Maximos shuddered. The night was hot, but he felt colder than he ever had in his life.

‘And in the coming seasons there will be a hard-fought battle for the throne here in Constantinople,’ Karas continued, looking down at his enemy. ‘The emperor’s days will soon be done, any fool can see that. And all those who hunger for that crown are moving into place. But now you will not be one of them.’ He laughed, low and throaty.

As his head spun, Maximos heard the other man’s words echoing as if from a long tunnel. He knew he should be feeling anger, but nothing burned in him. He had been hollowed out.

‘You are weak, Maximos Nepos,’ Karas said, his voice almost too dim to hear. ‘A strong man would bend his kin to his will. But you flee, like a rabbit. And if you run, you die.’

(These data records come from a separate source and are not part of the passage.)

import Summits.QuantumFields.BalabanUV.T4Continuum.Support.BlockMultiplication

/-!
# T⁴ programme, spine node NE2 (U1a) — MATRIX-UNIT DECOMPOSITION of colour operators: `siteMul w = Σ_{a,b} diag(w_{ab}) ⊗ E_{ab}`
# and the transport of `PerturbationLaws` along `X ↦ X ⊗ E_{ab}` (tier B, rows B1/B2 of `t4/SKELETON-NE2-P1.md`)

Ninth generation of the NE2 prover lineage P1 of the cell `pub-balaban`, file 18 (on top of file 17).  THE REDUCTION OF TIER B TO
TIER A: a colour-mixing perturbation built from site-wise colour matrices is a finite sum `Σ_{a,b} P_{ab} ⊗ E_{ab}` of SCALAR (tier-A)
perturbations tensored with matrix units; the typed inequalities `PerturbationLaws` are subadditive (`perturbationLaws_add`, here
**`perturbationLaws_finsetSum`**) and are transported along `X ↦ X ⊗ E_{ab}` against the lifted free tower (**`perturbationLaws_kronUnit`**,
from `‖X ⊗ B‖ ≤ ‖X‖·‖B‖` (**`opNorm_kron_mul_le`**) and `‖E_{ab}‖ ≤ 1`).  Hence every tier-A law (`FirstOrderBackgroundModel`,
`FirstOrderAdjointModel`, `PerturbationAlgebra` zeroth order) yields its non-abelian twin with constants × `(card o)²` and NO analysis
redone.  §3 gives the decompositions **`siteMul_eq_sum_kron_single`** and **`siteMul_mul_kron_eq_sum`**.

HONEST FRAMING (T4-DAG p. 1).  Pure finite-dimensional linear algebra; no estimate of the programme is touched; constants OURS (the
factor `(card o)²` is crude and explicit); NOT infinite volume / mass gap / Clay / summit progress; spine 0/9 unchanged.  HONEST
DEPENDENCY: continuum YM on T⁴ ⇐ BetaPertH ∧ nine spine estimates (0/9 proved); BetaPertH ⇐ (D1) ∧ (D4) ∧ CAP+tail; G-an2-4 gates asym,
D1 and NE2/3/4.  ABSOLUTE RULE kept; no `sorry`.
-/

noncomputable section

open scoped BigOperators ComplexConjugate Matrix Matrix.Norms.L2Operator Kronecker

namespace Summit.QuantumFields.BalabanUV.T4Continuum.KroneckerUnits

open Literature.MathematicalPhysics.QuantumFieldTheory.Balaban1983to89.B5G183RateOp (opNorm_le_of_schur)
open Summit.QuantumFields.BalabanUV.T4Continuum.BackgroundResolventTower
open Summit.QuantumFields.BalabanUV.T4Continuum.KroneckerLift
open Summit.QuantumFields.BalabanUV.T4Continuum.BlockMultiplication

/-! ## §1 Norms of Kronecker products and of matrix units -/

section Norms

variable {ι ι' o : Type*}

/-- `1 ⊗ B` is the constant site-wise multiplication. [folklore] -/
theorem one_kron_eq_siteMul [DecidableEq ι] (B : Matrix o o ℂ) : (1 : Matrix ι ι ℂ) ⊗ₖ B = siteMul fun _ : ι => B := by
  ext a b
  rw [siteMul_apply]
  rcases a with ⟨i, k⟩; rcases b with ⟨j, l⟩
  simp only [Matrix.kronecker_apply, Matrix.one_apply]
  split_ifs <;> simp

/-- `‖1 ⊗ B‖ ≤ ‖B‖`. [folklore] -/
theorem opNorm_one_kron_le [Fintype ι] [Fintype o] [DecidableEq ι] [DecidableEq o] (B : Matrix o o ℂ) :
    ‖(1 : Matrix ι ι ℂ) ⊗ₖ B‖ ≤ ‖B‖ := by
  rw [one_kron_eq_siteMul]; exact opNorm_siteMul_le _ (norm_nonneg B) fun _ => le_rfl

/-- **`‖A ⊗ B‖ ≤ ‖A‖·‖B‖`** (A rectangular, B square). [folklore] -/
theorem opNorm_kron_mul_le [Fintype ι] [Fintype ι'] [Fintype o] [DecidableEq ι] [DecidableEq ι'] [DecidableEq o]
    (A : Matrix ι ι' ℂ) (B : Matrix o o ℂ) : ‖A ⊗ₖ B‖ ≤ ‖A‖ * ‖B‖ := by
  have e : A ⊗ₖ B = A ⊗ₖ (1 : Matrix o o ℂ) * (1 : Matrix ι' ι' ℂ) ⊗ₖ B := by
    rw [← Matrix.mul_kronecker_mul, Matrix.mul_one, Matrix.one_mul]
  rw [e]
  exact (Matrix.l2_opNorm_mul _ _).trans (mul_le_mul (opNorm_kron_le o A) (opNorm_one_kron_le B) (norm_nonneg _) (norm_nonneg _))

/-- entries of a matrix unit. [folklore] -/
theorem single_apply' [DecidableEq o] (a b : o) (c : ℂ) (i j : o) : Matrix.single a b c i j = if a = i ∧ b = j then c else 0 := rfl

/-- `‖E_{ab}‖ ≤ 1`. [folklore] -/
theorem opNorm_single_le [Fintype o] [DecidableEq o] (a b : o) : ‖Matrix.single a b (1 : ℂ)‖ ≤ 1 := by
  refine opNorm_le_of_schur _ zero_le_one (fun i => ?_) (fun j => ?_)
  · by_cases hi : a = i
    · rw [Finset.sum_eq_single b]
      · simp [hi]
      · intro j _ hj; simp [Ne.symm hj]
      · intro h; exact absurd (Finset.mem_univ _) h
    · have h0 : ∀ j, ‖Matrix.single a b (1 : ℂ) i j‖ = 0 := fun j => by simp [hi]
      simp [h0]
  · by_cases hj : b = j
    · rw [Finset.sum_eq_single a]
      · simp [hj]
      · intro i _ hi; simp [Ne.symm hi]
      · intro h; exact absurd (Finset.mem_univ _) h
    · have h0 : ∀ i, ‖Matrix.single a b (1 : ℂ) i j‖ = 0 := fun i => by simp [hj]
      simp [h0]

/-- `E_{ab}ᴴ = E_{ba}`. [folklore] -/
theorem conjTranspose_single_one [DecidableEq o] (a b : o) : (Matrix.single a b (1 : ℂ))ᴴ = Matrix.single b a 1 := by
  ext i j
  simp only [Matrix.conjTranspose_apply, single_apply']
  by_cases h : b = i ∧ a = j
  · rw [if_pos h, if_pos ⟨h.2, h.1⟩, star_one]
  · rw [if_neg h, if_neg (fun h' => h ⟨h'.2, h'.1⟩), star_zero]

/-- `‖X ⊗ E_{ab}‖ ≤ ‖X‖`. [folklore] -/
theorem opNorm_kron_single_le [Fintype ι] [Fintype ι'] [Fintype o] [DecidableEq ι] [DecidableEq ι'] [DecidableEq o]
    (X : Matrix ι ι' ℂ) (a b : o) : ‖X ⊗ₖ Matrix.single a b (1 : ℂ)‖ ≤ ‖X‖ :=
  (opNorm_kron_mul_le X _).trans (mul_le_of_le_one_right (norm_nonneg _) (opNorm_single_le a b))

end Norms

/-! ## §2 Transport of `PerturbationLaws` along `X ↦ X ⊗ E_{ab}` and finite sums -/

section Transport

variable {ι : ℕ → Type*} [∀ k, Fintype (ι k)] [∀ k, DecidableEq (ι k)] {o : Type*} [Fintype o] [DecidableEq o]

/-- **`PerturbationLaws` TRANSPORTED ALONG `X ↦ X ⊗ E_{ab}`** against the lifted free tower (same constants). [folklore] -/
theorem perturbationLaws_kronUnit {D P : (k : ℕ) → Matrix (ι k) (ι k) ℂ} {J : (k : ℕ) → Matrix (ι (k + 1)) (ι k) ℂ} {κ : ℝ}
    {e₂ : ℕ → ℝ} (h : PerturbationLaws D P J κ e₂) (a b : o) :
    PerturbationLaws (fun k => D k ⊗ₖ (1 : Matrix o o ℂ)) (fun k => P k ⊗ₖ Matrix.single a b (1 : ℂ))
      (fun k => J k ⊗ₖ (1 : Matrix o o ℂ)) κ e₂ where
  opNorm_P_mul_inv_le := fun k => by
    rw [kron_inv, ← Matrix.mul_kronecker_mul, Matrix.mul_one]
    exact (opNorm_kron_single_le _ a b).trans (h.opNorm_P_mul_inv_le k)
  opNorm_inv_mul_P_le := fun k => by
    rw [kron_inv, ← Matrix.mul_kronecker_mul, Matrix.one_mul]
    exact (opNorm_kron_single_le _ a b).trans (h.opNorm_inv_mul_P_le k)
  consistent_le := fun k => by
    rw [kron_inv, kron_inv, ← Matrix.mul_kronecker_mul, Matrix.mul_one, ← Matrix.mul_kronecker_mul, Matrix.one_mul, ← sub_kronecker,
      ← Matrix.mul_kronecker_mul, Matrix.one_mul, ← Matrix.mul_kronecker_mul, Matrix.mul_one]
    exact (opNorm_kron_single_le _ a b).trans (h.consistent_le k)

omit [Fintype o] [DecidableEq o] in
/-- **`PerturbationLaws` FOR FINITE SUMS** (any free tower; (H-bd) and (H-cons) are subadditive). [folklore] -/
theorem perturbationLaws_finsetSum {σ : Type*} (s : Finset σ) {D : (k : ℕ) → Matrix (ι k) (ι k) ℂ}
    {J : (k : ℕ) → Matrix (ι (k + 1)) (ι k) ℂ} {P : σ → (k : ℕ) → Matrix (ι k) (ι k) ℂ} {κ : σ → ℝ} {e : σ → ℕ → ℝ}
    (h : ∀ x ∈ s, PerturbationLaws D (P x) J (κ x) (e x)) :
    PerturbationLaws D (fun k => ∑ x ∈ s, P x k) J (∑ x ∈ s, κ x) (fun k => ∑ x ∈ s, e x k) where
  opNorm_P_mul_inv_le := fun k => by
    rw [Matrix.sum_mul]
    exact (norm_sum_le _ _).trans (Finset.sum_le_sum fun x hx => (h x hx).opNorm_P_mul_inv_le k)
  opNorm_inv_mul_P_le := fun k => by
    rw [Matrix.mul_sum]
    exact (norm_sum_le _ _).trans (Finset.sum_le_sum fun x hx => (h x hx).opNorm_inv_mul_P_le k)
  consistent_le := fun k => by
    rw [Matrix.sum_mul, Matrix.mul_sum, ← Finset.sum_sub_distrib, Matrix.mul_sum, Matrix.sum_mul]
    exact (norm_sum_le _ _).trans (Finset.sum_le_sum fun x hx => (h x hx).consistent_le k)

end Transport

/-! ## §3 The matrix-unit decompositions -/

section Decomp

variable {ι ι' o : Type*} [Fintype o] [DecidableEq o]

omit [Fintype o] [DecidableEq o] in
/-- finite sums pass through the left Kronecker factor. [folklore] -/
theorem sum_kronecker {σ : Type*} (s : Finset σ) (f : σ → Matrix ι ι' ℂ) (B : Matrix o o ℂ) :
    (∑ x ∈ s, f x) ⊗ₖ B = ∑ x ∈ s, f x ⊗ₖ B := by
  classical
  induction s using Finset.induction_on with
  | empty => simp
  | @insert x s hx ih => rw [Finset.sum_insert hx, Finset.sum_insert hx, Matrix.add_kronecker, ih]

/-- **`siteMul w = Σ_{a,b} diag(i ↦ w i a b) ⊗ E_{ab}`**. [folklore] -/
theorem siteMul_eq_sum_kron_single [DecidableEq ι] (w : ι → Matrix o o ℂ) :
    siteMul w = ∑ a, ∑ b, Matrix.diagonal (fun i => w i a b) ⊗ₖ Matrix.single a b (1 : ℂ) := by
  ext p q
  rw [siteMul_apply, Matrix.sum_apply, Finset.sum_eq_single p.2]
  · rw [Matrix.sum_apply, Finset.sum_eq_single q.2]
    · rcases p with ⟨i, k⟩; rcases q with ⟨j, l⟩
      simp only [Matrix.kronecker_apply, Matrix.diagonal_apply, single_apply']
      by_cases h : i = j
      · subst h; simp
      · simp [h]
    · intro b _ hb
      rcases p with ⟨i, k⟩; rcases q with ⟨j, l⟩
      rw [Matrix.kronecker_apply, single_apply', if_neg (fun h => hb h.2), mul_zero]
    · intro h; exact absurd (Finset.mem_univ _) h
  · intro a _ ha
    rw [Matrix.sum_apply]
    refine Finset.sum_eq_zero fun b _ => ?_
    rcases p with ⟨i, k⟩; rcases q with ⟨j, l⟩
    rw [Matrix.kronecker_apply, single_apply', if_neg (fun h => ha h.1), mul_zero]
  · intro h; exact absurd (Finset.mem_univ _) h

/-- `siteMul w · (X ⊗ 1) = Σ_{a,b} (diag(w_{ab})·X) ⊗ E_{ab}`. [folklore] -/
theorem siteMul_mul_kron_eq_sum [Fintype ι] [DecidableEq ι] (w : ι → Matrix o o ℂ) (X : Matrix ι ι' ℂ) :
    siteMul w * X ⊗ₖ (1 : Matrix o o ℂ) = ∑ a, ∑ b, (Matrix.diagonal (fun i => w i a b) * X) ⊗ₖ Matrix.single a b (1 : ℂ) := by
  rw [siteMul_eq_sum_kron_single, Matrix.sum_mul]
  refine Finset.sum_congr rfl fun a _ => ?_
  rw [Matrix.sum_mul]
  refine Finset.sum_congr rfl fun b _ => ?_
  rw [← Matrix.mul_kronecker_mul, Matrix.mul_one]

/-- `(siteMul w · (X ⊗ 1))ᴴ = Σ_{a,b} (diag(w_{ab})·X)ᴴ ⊗ E_{ba}`. [folklore] -/
theorem conjTranspose_siteMul_mul_kron_eq_sum [Fintype ι] [DecidableEq ι] [Fintype ι'] [DecidableEq ι'] (w : ι → Matrix o o ℂ)
    (X : Matrix ι ι' ℂ) :
    (siteMul w * X ⊗ₖ (1 : Matrix o o ℂ))ᴴ = ∑ a, ∑ b, (Matrix.diagonal (fun i => w i a b) * X)ᴴ ⊗ₖ Matrix.single b a (1 : ℂ) := by
  rw [siteMul_mul_kron_eq_sum, Matrix.conjTranspose_sum]
  refine Finset.sum_congr rfl fun a _ => ?_
  rw [Matrix.conjTranspose_sum]
  refine Finset.sum_congr rfl fun b _ => ?_
  rw [Matrix.conjTranspose_kronecker, conjTranspose_single_one]

/-- entries of a colour matrix are bounded by its norm (for deriving scalar hypotheses from matrix ones). [folklore] -/
theorem norm_entry_le (X : Matrix o o ℂ) (a b : o) : ‖X a b‖ ≤ ‖X‖ :=
  BalabanAveragedTowerUnit.norm_entry_le_opNorm X a b

end Decomp

end Summit.QuantumFields.BalabanUV.T4Continuum.KroneckerUnits

end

And then Maximos sensed movement around him, and heard other, stranger sounds. At first he thought Karas’ angels had come down to claim him. After a moment, he realized he was watching a man with ruined features and a boy with a face like the moon roaming around him, and they were making a sound like cattle lowing. Round and round they went, round and round, and he thought perhaps they were dancing, and singing in jubilation, singing that he was soon to be gone.

He thought of Arcadius, his childhood friend, whom he had murdered for the sake of his kin, and of Meghigda, the only woman he had ever loved, whom he might as well have murdered.

It seemed there was no escape from the plots and games even at the last.

Karas settled back to watch him die.

C
HAPTER
F
IFTY
-O
NE

DUST MOTES FLOATED
in the shaft of pale dawn light. Shadows clustered hard against it as the line of warriors peered towards the sole, narrow window, high up on one glistening stone wall. The iron scent of blood hung in the air, and the vinegar reek of fear-sweat. Most of that dank chamber lay below ground, and the steady drip of water echoed all around. Chill and dark apart from that feeble promise of the rising sun, to the men there it was a grave in all but name.

‘Death waits in silence.’

The voice boomed out of the gloom, low and hoarse. The warriors chanted the words back into the dark. A flint was struck, the sparks flaring. A torch sizzled into life. The shadows flew away, hungering at the backs of the row of naked spear-brothers.

Hereward blinked, squinting as his eyes adjusted to the amber glow. He was proud. Here was the moment for which they had fought for so long. Once he and his men emerged from this pit into the new day, they would be reborn as members of the Varangian Guard. Gold and glory would be within their grasp, finally.